WORK TASK: Search the entries for the line containing "[ProperlyDiscontinuousSMul Δ Ball]". Repeat it, then every line after it, exactly through the final line.

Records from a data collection

import Literature.Geometry.ComplexHyperbolic.UnitBallQuotientManifold
import Literature.Geometry.ComplexHyperbolic.UnitBallInvariantMeasure
import HarnessLib

/-!
# Cocompact subgroups of `U(2,1)` ⟺ compact ball quotients `Δ\𝔹²`

Continuation of `UnitBallQuotientManifold.lean` (the orbit space `Δ\𝔹² = orbitRel.Quotient Δ Ball` of a
subgroup `Δ ≤ U(2,1) = BallModel.U21` acting on the tree's affine ball `BallModel.Ball = 𝔹² ⊂ ℂ²`) and
`UnitBallInvariantMeasure.lean` (PROPERNESS of the orbit map `g ↦ g·0`, `isCompact_setOf_smul_x₀_mem`).

For a subgroup `Δ ≤ U(2,1)`:

* `BallModel.compactSpace_quotient_of_compactSpace_quotientGroup` (tree, `UnitBallQuotientManifold.lean`):
  `Δ` COCOMPACT in `U(2,1)` (`CompactSpace (U21 ⧸ Δ)`) ⇒ `Δ\𝔹²` compact;
* **here, the converse** `compactSpace_quotientGroup_of_compactSpace_quotient`: `Δ\𝔹²` compact ⇒
  `U(2,1)/Δ` compact. Proof: a compact quotient of the locally compact ball is the image of a compact
  `C ⊆ 𝔹²` (`exists_isCompact_forall_exists_mk_eq`: the projection is open, take a finite subcover of the
  images of compact neighbourhoods); the set `S = {g | g⁻¹·0 ∈ C}` is compact by properness of the orbit map,
  and `g ↦ gΔ` maps `S` onto `U(2,1)/Δ` (if `g⁻¹·0 = δ·c` with `δ ∈ Δ`, `c ∈ C`, then `gδ ∈ S`);
* packaged as the equivalence `compactSpace_quotientGroup_iff_compactSpace_quotient`.

This is the standard equivalence «`Γ\G` compact ⟺ `Γ\G/K` compact» for the compact isotropy group
`K = Stab(0) ≅ U(2) × U(1)`; it lets statements about compact quotients `Δ\𝔹²` hypothesised with either
binder (`[CompactSpace (U21 ⧸ Δ)]` as in the tree's Poincaré-series / projective-embedding files, or
`[CompactSpace (orbitRel.Quotient Δ Ball)]` as in the record
`ShimuraVarieties.compactBallQuotient_projectiveEmbedding`) be used interchangeably.

References: N. Bergeron, J. Millson, C. Moeglin, Acta Math. 216 (2016), Introduction §1.1 (`S(Γ) = Γ\X`
compact for cocompact `Γ`); S. Helgason, *Groups and Geometric Analysis* (2000), Ch. I §1 (coset spaces
`G/H`, `H` compact); A. Borel, *Introduction aux groupes arithmétiques* (1969), §1. Everything below is
PROVED. [folklore]
-/

set_option autoImplicit false

noncomputable section

open Set Function MulAction Topology

namespace Literature.Geometry.ComplexHyperbolic

namespace BallModel

section Subgroup

variable (Δ : Subgroup U21)

/-- **Compact exhaustion of a compact quotient**: if `Δ\𝔹²` is compact, some compact `C ⊆ 𝔹²` meets every
`Δ`-orbit, i.e. maps onto `Δ\𝔹²` (the projection `𝔹² → Δ\𝔹²` is open and `𝔹²` is locally compact: finitely
many images of compact neighbourhoods cover the quotient).
[cite: BergeronMillsonMoeglin2016Balls, Introduction §1.1] -/
theorem exists_isCompact_forall_exists_mk_eq [CompactSpace (orbitRel.Quotient Δ Ball)] :
    ∃ C : Set Ball, IsCompact C ∧ ∀ q : orbitRel.Quotient Δ Ball, ∃ z ∈ C,
      Literature.Geometry.Manifold.QuotientManifold.mk (G := Δ) z = q := by
  classical
  have hopen : IsOpenMap (Literature.Geometry.Manifold.QuotientManifold.mk (G := Δ) (M := Ball)) :=
    isOpenMap_quotient_mk'_mul
  choose K hKc hKn using fun z : Ball ↦ exists_compact_mem_nhds z
  obtain ⟨t, -, ht⟩ := (isCompact_univ (X := orbitRel.Quotient Δ Ball)).elim_nhds_subcover
    (fun q ↦ Literature.Geometry.Manifold.QuotientManifold.mk (G := Δ) '' K q.out) fun q _ ↦ by
      have h := hopen.image_mem_nhds (hKn q.out)
      rwa [show Literature.Geometry.Manifold.QuotientManifold.mk (G := Δ) q.out = q from
        Quotient.out_eq q] at h
  refine ⟨⋃ q ∈ t, K q.out, t.isCompact_biUnion fun q _ ↦ hKc _, fun q ↦ ?_⟩
  obtain ⟨q', hq't, z, hzK, rfl⟩ := mem_iUnion₂.1 (ht (mem_univ q))
  exact ⟨z, mem_iUnion₂.2 ⟨q', hq't, hzK⟩, rfl⟩

/-- For compact `C ⊆ 𝔹²` the set `{g ∈ U(2,1) | g⁻¹·0 ∈ C}` is compact (properness of the orbit map,
`isCompact_setOf_smul_x₀_mem`, composed with inversion). [cite: Helgason2000, Ch. I §1 No. 2, Theorem 1.9] -/
theorem isCompact_setOf_inv_smul_x₀_mem {C : Set Ball} (hC : IsCompact C) :
    IsCompact {g : U21 | g⁻¹ • x₀ ∈ C} := by
  have h2 : {g : U21 | g⁻¹ • x₀ ∈ C} = (fun g : U21 ↦ g⁻¹) '' {g : U21 | g • x₀ ∈ C} := by
    ext g
    constructor
    · intro hg
      exact ⟨g⁻¹, hg, inv_inv g⟩
    · rintro ⟨h, hh, rfl⟩
      simpa only [mem_setOf_eq, inv_inv] using hh
  rw [h2]
  exact (isCompact_setOf_smul_x₀_mem hC).image continuous_inv

/-- **Compact quotient ⇒ cocompact**: if `Δ\𝔹²` is compact then `U(2,1)/Δ` is compact — converse of
the tree's `compactSpace_quotient_of_compactSpace_quotientGroup`. With `C ⊆ 𝔹²` compact mapping onto
`Δ\𝔹²`, the compact set `S = {g | g⁻¹·0 ∈ C}` maps onto `U(2,1)/Δ` under `g ↦ gΔ`: for any `g`, writing
`g⁻¹·0 = δ·c` (`δ ∈ Δ`, `c ∈ C`) gives `gδ⁻¹… ` precisely `(g δ⁻¹)⁻¹·0 = c`, and `(gδ⁻¹)Δ = gΔ`.
[cite: BergeronMillsonMoeglin2016Balls, Introduction §1.1] -/
theorem compactSpace_quotientGroup_of_compactSpace_quotient [CompactSpace (orbitRel.Quotient Δ Ball)] :
    CompactSpace (U21 ⧸ Δ) := by
  obtain ⟨C, hC, hsurj⟩ := exists_isCompact_forall_exists_mk_eq Δ
  have hS : IsCompact {g : U21 | g⁻¹ • x₀ ∈ C} := isCompact_setOf_inv_smul_x₀_mem hC
  have hrange : range (fun s : {g : U21 | g⁻¹ • x₀ ∈ C} ↦ (QuotientGroup.mk (s : U21) : U21 ⧸ Δ)) =
      univ := by
    refine eq_univ_of_forall fun q ↦ ?_
    obtain ⟨g, rfl⟩ := QuotientGroup.mk_surjective q
    obtain ⟨z, hzC, hz⟩ := hsurj (Literature.Geometry.Manifold.QuotientManifold.mk (G := Δ) (g⁻¹ • x₀))
    obtain ⟨δ, hδ⟩ := MulAction.mem_orbit_iff.1 (MulAction.orbitRel_apply.1 (Quotient.exact hz))
    refine ⟨⟨g * (δ : U21)⁻¹, ?_⟩, ?_⟩
    · show (g * (δ : U21)⁻¹)⁻¹ • x₀ ∈ C
      rw [mul_inv_rev, inv_inv, mul_smul, ← Subgroup.smul_def, hδ]
      exact hzC
    · show (QuotientGroup.mk (g * (δ : U21)⁻¹) : U21 ⧸ Δ) = QuotientGroup.mk g
      rw [QuotientGroup.eq, mul_inv_rev, inv_inv, mul_assoc, inv_mul_cancel, mul_one]
      exact δ.2
  haveI : CompactSpace {g : U21 | g⁻¹ • x₀ ∈ C} := isCompact_iff_compactSpace.1 hS
  exact ⟨by rw [← hrange]; exact isCompact_range (continuous_quotient_mk'.comp continuous_subtype_val)⟩

/-- **Cocompact ⟺ compact quotient** for a subgroup `Δ ≤ U(2,1)` acting freely and properly
discontinuously on `𝔹²` (the binders are those of the tree's direction
`compactSpace_quotient_of_compactSpace_quotientGroup`; the converse needs none).
[cite: BergeronMillsonMoeglin2016Balls, Introduction §1.1] -/
theorem compactSpace_quotientGroup_iff_compactSpace_quotient [ProperlyDiscontinuousSMul Δ Ball]
    [IsCancelSMul Δ Ball] : CompactSpace (U21 ⧸ Δ) ↔ CompactSpace (orbitRel.Quotient Δ Ball) :=
  ⟨fun _ ↦ compactSpace_quotient_of_compactSpace_quotientGroup Δ,
    fun _ ↦ compactSpace_quotientGroup_of_compactSpace_quotient Δ⟩

end Subgroup

end BallModel

end Literature.Geometry.ComplexHyperbolic

end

EXPECTED ANSWER:
theorem compactSpace_quotientGroup_iff_compactSpace_quotient [ProperlyDiscontinuousSMul Δ Ball]
    [IsCancelSMul Δ Ball] : CompactSpace (U21 ⧸ Δ) ↔ CompactSpace (orbitRel.Quotient Δ Ball) :=
  ⟨fun _ ↦ compactSpace_quotient_of_compactSpace_quotientGroup Δ,
    fun _ ↦ compactSpace_quotientGroup_of_compactSpace_quotient Δ⟩

end Subgroup

end BallModel

end Literature.Geometry.ComplexHyperbolic

end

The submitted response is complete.